Tweets are currently limited to 280 characters, and prior to November 2017, were limited to 140 characters. As a result, "tweets are relatively self-contained and have smaller sentence length variance compared to excerpts from longer text" (Schwartz (2013)). It is possible that these characteristics are the reason why author attribution techniques, that have previously fallen apart when applied to shorter texts, have succeeded when applied to tweets. It is also possible that, had more modern machine learning algorithms, such as support vector machines (SVMs) and neural networks, been in common usage when the previously mentioned conclusions were drawn about the minimum text length required to successfully identify the author of a text, that different conclusions may have been reached.
In this analysis we explore these hypotheses by applying techniques that have been demonstrated to succeed in determining the authorship of tweets, to short, tweet-length, excerpts of longer works. In performing this analysis, we make use of of a dataset comprising 68,000 sentence-long excerpts from the (fiction) works of eight classic authors (Louisa May Alcott, Jane Austen, Charlotte Bronte, Wilkie Collins, Arthur Conan Doyle, L.M. Montgomery, Bram Stoker and Mark Twain), along with labels identifying the author of each excerpt.

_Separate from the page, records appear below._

import Literature.NumberTheory.EllipticCurves.HeegnerPointsKolyvaginStructure
import Literature.NumberTheory.EllipticCurves.Isogeny
import Literature.NumberTheory.EllipticCurves.GlobalMinimalModelProofs
import HarnessLib

/-!
# Route `KolyvaginDepthDoor` — definitions posited by the route's helpers (crux `KolyvaginDepthSupply`,
# stmt-BirchSwinnertonDyer-21765)

Definitions file of the route (`Theorems/<RouteSlug>Defs.lean`, reviewed); it asserts nothing and BSD is
not proved by it.

* `KolyvaginDepthSupplySystem` — the SYSTEM / LEVEL-ONE form of the crux `KolyvaginDepthSupply`
  suggested by the hF-free, twist-free door of this route (`door_of_hypothesesDepth`,
  `shaCorank_eq_zero_of_kolyvaginClass_ne_zero_of_rank_le_of_print`): for every non-CM globally minimal
  elliptic `E/ℚ` there are a prime `p ≥ 5` of good ordinary reduction with `ρ̄_{E,p^n}` onto for all
  `n` (`p ∈ B(E)`), an imaginary quadratic `K` (`d_K ∉ {−3, −4}`, Heegner hypothesis for `N_E`), a
  frame `(Dt, β, ι)`, a COMPATIBLE system `d n : KolyvaginHeegnerData Dt β ι n` of Kolyvagin–Heegner data
  (McCallum's one system of choices: `σ`, `S`, `emb` restrict along `K[m] ⊆ K[mℓ]`), and a square-free
  product `n₁` of Kolyvagin primes (W. Zhang's congruence form) with the LEVEL-ONE class
  `(d n₁).kolyvaginClass hp 1 ≠ 0` and `ν(n₁) + 1 ≤ rank E(ℚ)`.
  Compared with `KolyvaginDepthSupply`: no minimality clause, no level `M ≤ M(n)`, no twist-rank clause,
  no `p ∤ d_K N` — but a SYSTEM instead of one datum, and the class at level `p¹`. Modulo the five S/M
  McCallum/Gross leaves it implies X1 on non-CM curves (`…KolyvaginDepthSupplySystemDoor`), with NO appeal
  to Kolyvagin 1991 Thm. 4 (the route's XL support item `KolyvaginStructure`) and no point on the twist;
  per curve it is decided by ONE bit (given a compatible system). A planner may file it as a replacement
  crux; nothing here does so.

References: [Kolyvagin1991MathAnn] §1 (the classes `τ_{λ,n}`), Thm. 2.3; [GrossLMS1991] §§3–5;
[McCallumLMS1991] §§4–5; [WZhang2014] Notations (xii).
-/

set_option linter.dupNamespace false

noncomputable section

open scoped Classical

namespace Summit.BirchSwinnertonDyer.BirchSwinnertonDyer.Theorems.KolyvaginDepthDoor

open Literature.NumberTheory.EllipticCurves Literature.NumberTheory.EllipticCurves.ModularForms
  WeierstrassCurve

/-- **`KolyvaginDepthSupplySystem`** — the system / level-one form of the crux `KolyvaginDepthSupply`
(see the module docstring): for every non-CM globally minimal elliptic `E/ℚ`, a prime `p ≥ 5` of good
ordinary reduction with `ρ̄_{E,p^n}` onto for all `n`, an imaginary quadratic Heegner field `K`
(`d_K ∉ {−3, −4}`), a frame `(Dt, β, ι)`, a COMPATIBLE system `d` of Kolyvagin–Heegner data, and a
square-free product `n₁` of Kolyvagin primes (Zhang's form) with `(d n₁).kolyvaginClass hp 1 ≠ 0` and
`#{q ∣ n₁} + 1 ≤ rank E(ℚ)`. A definition posited by this route's helpers (the objects are Kolyvagin's
classes `τ_{λ,n}` of Math. Ann. 291, §1, in the tree's currency `KolyvaginHeegnerData.kolyvaginClass`,
and W. Zhang's Kolyvagin primes); an OPEN class-wide statement (tagged `@[conjecture]`), NOT a published
statement and NOT a ledger item. -/
@[conjecture] def KolyvaginDepthSupplySystem : Prop :=
  ∀ (W : WeierstrassCurve ℚ) [W.IsElliptic] [W.IsGloballyMinimal], ¬ W.HasCM →
    ∃ (p : ℕ) (hp : Fact p.Prime), 5 ≤ p ∧ W.HasGoodReductionAtPrime p ∧
      ¬ (p : ℤ) ∣ W.frobeniusTrace p ∧ (∀ n : ℕ, W.HasSurjectiveModNGaloisRep (p ^ n : ℕ)) ∧
      ∃ (K : Type) (_ : Field K) (_ : NumberField K), IsImaginaryQuadratic K ∧
        NumberField.discr K ≠ -3 ∧ NumberField.discr K ≠ -4 ∧
        ∃ (_ : NeZero (W.conductorNorm ℤ)), SatisfiesHeegnerHypothesis (W.conductorNorm ℤ) K ∧
        ∃ (Dt : ModularParametrizationData W (W.conductorNorm ℤ)) (β : ℤ) (ι : K →+* ℂ)
          (d : ∀ n : ℕ, KolyvaginHeegnerData Dt β ι n),
          (∀ (m l : ℕ), ∀ l' ∈ m.primeFactors, ∀ (x : ringClassField K ι m)
            (x' : ringClassField K ι (m * l)), (x : ℂ) = x' →
            (((d (m * l)).σ l' x' : ringClassField K ι (m * l)) : ℂ) = ((d m).σ l' x : ℂ)) ∧
          (∀ (m l : ℕ), ∀ s ∈ (d m).S, ∃ s' ∈ (d (m * l)).S, ∀ (x : ringClassField K ι m)
            (x' : ringClassField K ι (m * l)), (x : ℂ) = x' →
            ((s' x' : ringClassField K ι (m * l)) : ℂ) = (s x : ℂ)) ∧
          (∀ (m l : ℕ), ∀ s' ∈ (d (m * l)).S, ∃ s ∈ (d m).S, ∀ (x : ringClassField K ι m)
            (x' : ringClassField K ι (m * l)), (x : ℂ) = x' →
            ((s' x' : ringClassField K ι (m * l)) : ℂ) = (s x : ℂ)) ∧
          (∀ (m l : ℕ) (x : ringClassField K ι m) (x' : ringClassField K ι (m * l)),
            (x : ℂ) = x' → (d (m * l)).emb x' = (d m).emb x) ∧
          ∃ n₁ : ℕ, Squarefree n₁ ∧
            (∀ q ∈ n₁.primeFactors, Zhang2014.IsKolyvaginPrime (W.conductorNorm ℤ) W K p q) ∧
            (d n₁).kolyvaginClass hp.out 1 ≠ 0 ∧ n₁.primeFactors.card + 1 ≤ W.mordellWeilRank

/-- **`KolyvaginDepthSupplyDatum`** — the DATUM form of the crux `KolyvaginDepthSupply` (and of
`KolyvaginDepthSupplySystem` above): for every non-CM globally minimal elliptic `E/ℚ`, a prime `p ≥ 5`
of good ordinary reduction with `ρ̄_{E,p^n}` onto for all `n`, an imaginary quadratic Heegner field `K`
(`d_K ∉ {−3, −4}`), a frame `(Dt, β, ι)`, a square-free product `n₁` of Kolyvagin primes (W. Zhang's
congruence form) and ONE Kolyvagin–Heegner datum `d` of conductor `n₁` whose LEVEL-ONE class
`d.kolyvaginClass hp 1` is non-zero, with `ν(n₁) + 1 ≤ rank E(ℚ)`. Compared with
`KolyvaginDepthSupplySystem`: NO system and NO compatibility clauses — the compatible system on all
square-free inert levels through any datum is a THEOREM of the tree
(`exists_kolyvaginHeegnerSystem_extending`, file `…KolyvaginHeegnerSystem`), so this form implies X1 on
non-CM curves modulo the same five S/M McCallum/Gross leaves (`…KolyvaginDepthSupplyDatumDoor`), and
per curve it is decided by ONE bit at ONE datum (the depth table's currency). A definition posited by
this route's helpers; an OPEN class-wide statement (tagged `@[conjecture]`), NOT a published statement
and NOT a ledger item. [cite: Kolyvagin1991MathAnn, §1 (the classes τ_{λ,n}) and Thm. 2.3]
[cite: GrossLMS1991, §3–§4] [cite: WZhang2014, Notations (xii)] -/
@[conjecture] def KolyvaginDepthSupplyDatum : Prop :=
  ∀ (W : WeierstrassCurve ℚ) [W.IsElliptic] [W.IsGloballyMinimal], ¬ W.HasCM →
    ∃ (p : ℕ) (hp : Fact p.Prime), 5 ≤ p ∧ W.HasGoodReductionAtPrime p ∧
      ¬ (p : ℤ) ∣ W.frobeniusTrace p ∧ (∀ n : ℕ, W.HasSurjectiveModNGaloisRep (p ^ n : ℕ)) ∧
      ∃ (K : Type) (_ : Field K) (_ : NumberField K), IsImaginaryQuadratic K ∧
        NumberField.discr K ≠ -3 ∧ NumberField.discr K ≠ -4 ∧
        ∃ (_ : NeZero (W.conductorNorm ℤ)), SatisfiesHeegnerHypothesis (W.conductorNorm ℤ) K ∧
        ∃ (Dt : ModularParametrizationData W (W.conductorNorm ℤ)) (β : ℤ) (ι : K →+* ℂ) (n₁ : ℕ)
          (d : KolyvaginHeegnerData Dt β ι n₁), Squarefree n₁ ∧
            (∀ q ∈ n₁.primeFactors, Zhang2014.IsKolyvaginPrime (W.conductorNorm ℤ) W K p q) ∧
            d.kolyvaginClass hp.out 1 ≠ 0 ∧ n₁.primeFactors.card + 1 ≤ W.mordellWeilRank

/-- **`KolyvaginDepthSupplySignedDatum`** — the SIGNED datum form of the crux `KolyvaginDepthSupply`:
the datum form `KolyvaginDepthSupplyDatum` above with the crux's SECOND rank clause RESTORED. For every
non-CM globally minimal elliptic `E/ℚ`: a prime `p ≥ 5` of good ordinary reduction with `ρ̄_{E,p^n}`
onto for all `n`, an imaginary quadratic Heegner field `K` (`d_K ∉ {−3, −4}`), a frame `(Dt, β, ι)`, a
square-free product `n₁` of Kolyvagin primes (W. Zhang's congruence form) and ONE Kolyvagin–Heegner
datum `d` of conductor `n₁` with `d.kolyvaginClass hp 1 ≠ 0`, and — points first, `ν = #{q ∣ n₁}` —
EITHER `ν + 1 ≤ rank E(ℚ)` (the non-zero class sits on the `+`-eigenspace: Kolyvagin's clause
`ν + 1 = rank E(ℚ) > rank E^{(d_K)}(ℚ)`) OR `ν ≤ rank E(ℚ) ∧ ν + 1 ≤ rank E^{(d_K)}(ℚ)` (it sits on the
`−`-eigenspace: the clause `ν = rank E(ℚ) = rank E^{(d_K)}(ℚ) − 1`, the only habitat of rank-`0`
curves, `ν = 0`). WHY THIS DEFINITION: `KolyvaginDepthSupplyDatum` and `KolyvaginDepthSupplySystem`
kept the first clause only and are FALSE as stated (`not_kolyvaginDepthSupplyDatum`, file
`…KolyvaginDepthSupplyDatumFalse`: a rank-`0` non-CM curve); with the second clause restored the
statement is no longer refuted by rank-`0` curves, and it still implies X1 on non-CM curves modulo
(γ) [+ F1] through the two doors of a datum (`shaCorank_eq_zero_of_kolyvaginClass_ne_zero_of_rank_le_of_datum_…`
on the first clause, `…_of_twist_rank_of_datum_…` on the second, file `…DoorSecondSign`) with NO appeal
to Kolyvagin 1991 Thm. 4. A definition posited by this route's helpers; an OPEN class-wide statement
(tagged `@[conjecture]`; modulo BCGS 2026 + Kolyvagin + GZK it is of the strength of X1 on non-CM
curves), NOT a published statement and NOT a ledger item. [cite: Kolyvagin1991MathAnn, Thm. 2.3 and Thm. 4 (the two eigenspaces)]
[cite: GrossLMS1991, §3–§5] [cite: WZhang2014, Notations (xii)] -/
@[conjecture] def KolyvaginDepthSupplySignedDatum : Prop :=
  ∀ (W : WeierstrassCurve ℚ) [W.IsElliptic] [W.IsGloballyMinimal], ¬ W.HasCM →
    ∃ (p : ℕ) (hp : Fact p.Prime), 5 ≤ p ∧ W.HasGoodReductionAtPrime p ∧
      ¬ (p : ℤ) ∣ W.frobeniusTrace p ∧ (∀ n : ℕ, W.HasSurjectiveModNGaloisRep (p ^ n : ℕ)) ∧
      ∃ (K : Type) (_ : Field K) (_ : NumberField K), IsImaginaryQuadratic K ∧
        NumberField.discr K ≠ -3 ∧ NumberField.discr K ≠ -4 ∧
        ∃ (_ : NeZero (W.conductorNorm ℤ)), SatisfiesHeegnerHypothesis (W.conductorNorm ℤ) K ∧
        ∃ (Dt : ModularParametrizationData W (W.conductorNorm ℤ)) (β : ℤ) (ι : K →+* ℂ) (n₁ : ℕ)
          (d : KolyvaginHeegnerData Dt β ι n₁), Squarefree n₁ ∧
            (∀ q ∈ n₁.primeFactors, Zhang2014.IsKolyvaginPrime (W.conductorNorm ℤ) W K p q) ∧
            d.kolyvaginClass hp.out 1 ≠ 0 ∧
            (n₁.primeFactors.card + 1 ≤ W.mordellWeilRank ∨
              (n₁.primeFactors.card ≤ W.mordellWeilRank ∧
                n₁.primeFactors.card + 1 ≤
                  (W.quadraticTwist (NumberField.discr K : ℚ)).mordellWeilRank))

/-- **`KolyvaginDepthSupplySignedDatumKN`** — the signed datum form ON THE KODAIRA–NÉRON CELL OF ITS OWN
WITNESS PRIME: `KolyvaginDepthSupplySignedDatum` above with one more conjunct on the witness `p`, the
Kodaira–Néron side condition (KN_p) `p ∤ ord_v(Δ_min)` at every place `v` of multiplicative reduction of
`E/ℚ` (for `p ≥ 5` the additive clause of the doors is void). WHY: with (KN_p) in the witness, McCallum's
Lemma 4.3 is a THEOREM of the tree for the witness (`kolyvaginClass_mem_selmerLocalKer_finite_one_of_kodairaNeron`,
x11b3 / g8), so the signed datum reaches X1 on non-CM curves modulo the ONE named input (γ) =
`GrossLMS1991.prop37_2_frobeniusCongruence` — F1 = `Gross1991_heegnerPoint_sub_ratTorsion_mem_E0`
([GZ86 III (3.1)], XL) is no longer needed (`bsd_of_kolyvaginDepthSupplySignedDatumKN_print`, sibling
file). The extra conjunct excludes only the finitely many primes dividing some `ord_v(Δ_min)`, so it
does not change the expected truth of the statement (the admissible primes are cofinite); it is still an
OPEN class-wide statement (tagged `@[conjecture]`), of the strength of «`Ш(E/ℚ)[p] = 0` at an admissible
prime» on non-CM curves, NOT a published statement and NOT a ledger item.
[cite: Kolyvagin1991MathAnn, Thm. 2.3 and Thm. 4] [cite: GrossLMS1991, §3–§5, Prop. 6.2 (1)]
[cite: SilvermanAEC2009, VII.6.1 (Kodaira–Néron)] [cite: WZhang2014, Notations (xii)] -/
@[conjecture] def KolyvaginDepthSupplySignedDatumKN : Prop :=
  ∀ (W : WeierstrassCurve ℚ) [W.IsElliptic] [W.IsGloballyMinimal], ¬ W.HasCM →
    ∃ (p : ℕ) (hp : Fact p.Prime), 5 ≤ p ∧ W.HasGoodReductionAtPrime p ∧
      ¬ (p : ℤ) ∣ W.frobeniusTrace p ∧ (∀ n : ℕ, W.HasSurjectiveModNGaloisRep (p ^ n : ℕ)) ∧
      (∀ v : IsDedekindDomain.HeightOneSpectrum (NumberField.RingOfIntegers ℚ),
        W.HasMultiplicativeReductionAt v →
        ¬ p ∣ W.ordMinimalDiscriminant v) ∧
      ∃ (K : Type) (_ : Field K) (_ : NumberField K), IsImaginaryQuadratic K ∧
        NumberField.discr K ≠ -3 ∧ NumberField.discr K ≠ -4 ∧
        ∃ (_ : NeZero (W.conductorNorm ℤ)), SatisfiesHeegnerHypothesis (W.conductorNorm ℤ) K ∧
        ∃ (Dt : ModularParametrizationData W (W.conductorNorm ℤ)) (β : ℤ) (ι : K →+* ℂ) (n₁ : ℕ)
          (d : KolyvaginHeegnerData Dt β ι n₁), Squarefree n₁ ∧
            (∀ q ∈ n₁.primeFactors, Zhang2014.IsKolyvaginPrime (W.conductorNorm ℤ) W K p q) ∧
            d.kolyvaginClass hp.out 1 ≠ 0 ∧
            (n₁.primeFactors.card + 1 ≤ W.mordellWeilRank ∨
              (n₁.primeFactors.card ≤ W.mordellWeilRank ∧
                n₁.primeFactors.card + 1 ≤
                  (W.quadraticTwist (NumberField.discr K : ℚ)).mordellWeilRank))

end Summit.BirchSwinnertonDyer.BirchSwinnertonDyer.Theorems.KolyvaginDepthDoor

end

The novels used the create the dataset used in this analysis are:
Author | Novels | Genre | Year of Publication |
---|---|---|---|
Louisa May Alcott | Little Women | Coming of Age/Romance | 1869 |
Jane Austen | Pride and Prejudice and Emma | Romance | 1813/1815 |
Charlotte Bronte | Jane Eyre | Gothic Romance | 1847 |
Wilkie Collins | The Woman in White | Mystery | 1859 |
Arthur Conan Doyle | A Study in Scarlet, The Sign of the Four and The Hound of the Baskervilles | Mystery | 1887/1890/1902 |
L.M. Montgomery | Anne of Green Gables and Anne of Avonlea | Coming of Age | 1908/1909 |
Bram Stoker | Dracula | Horror | 1897 |
Mark Twain | The Adventures of Tom Sawyer and The Adventures of Huckleberry Finn | Coming of Age/Adventure | 1876/1884 |
- Books: this folder contains text files of the novels used to create the analysis dataset. Chapter/section headings have been manually removed from the files.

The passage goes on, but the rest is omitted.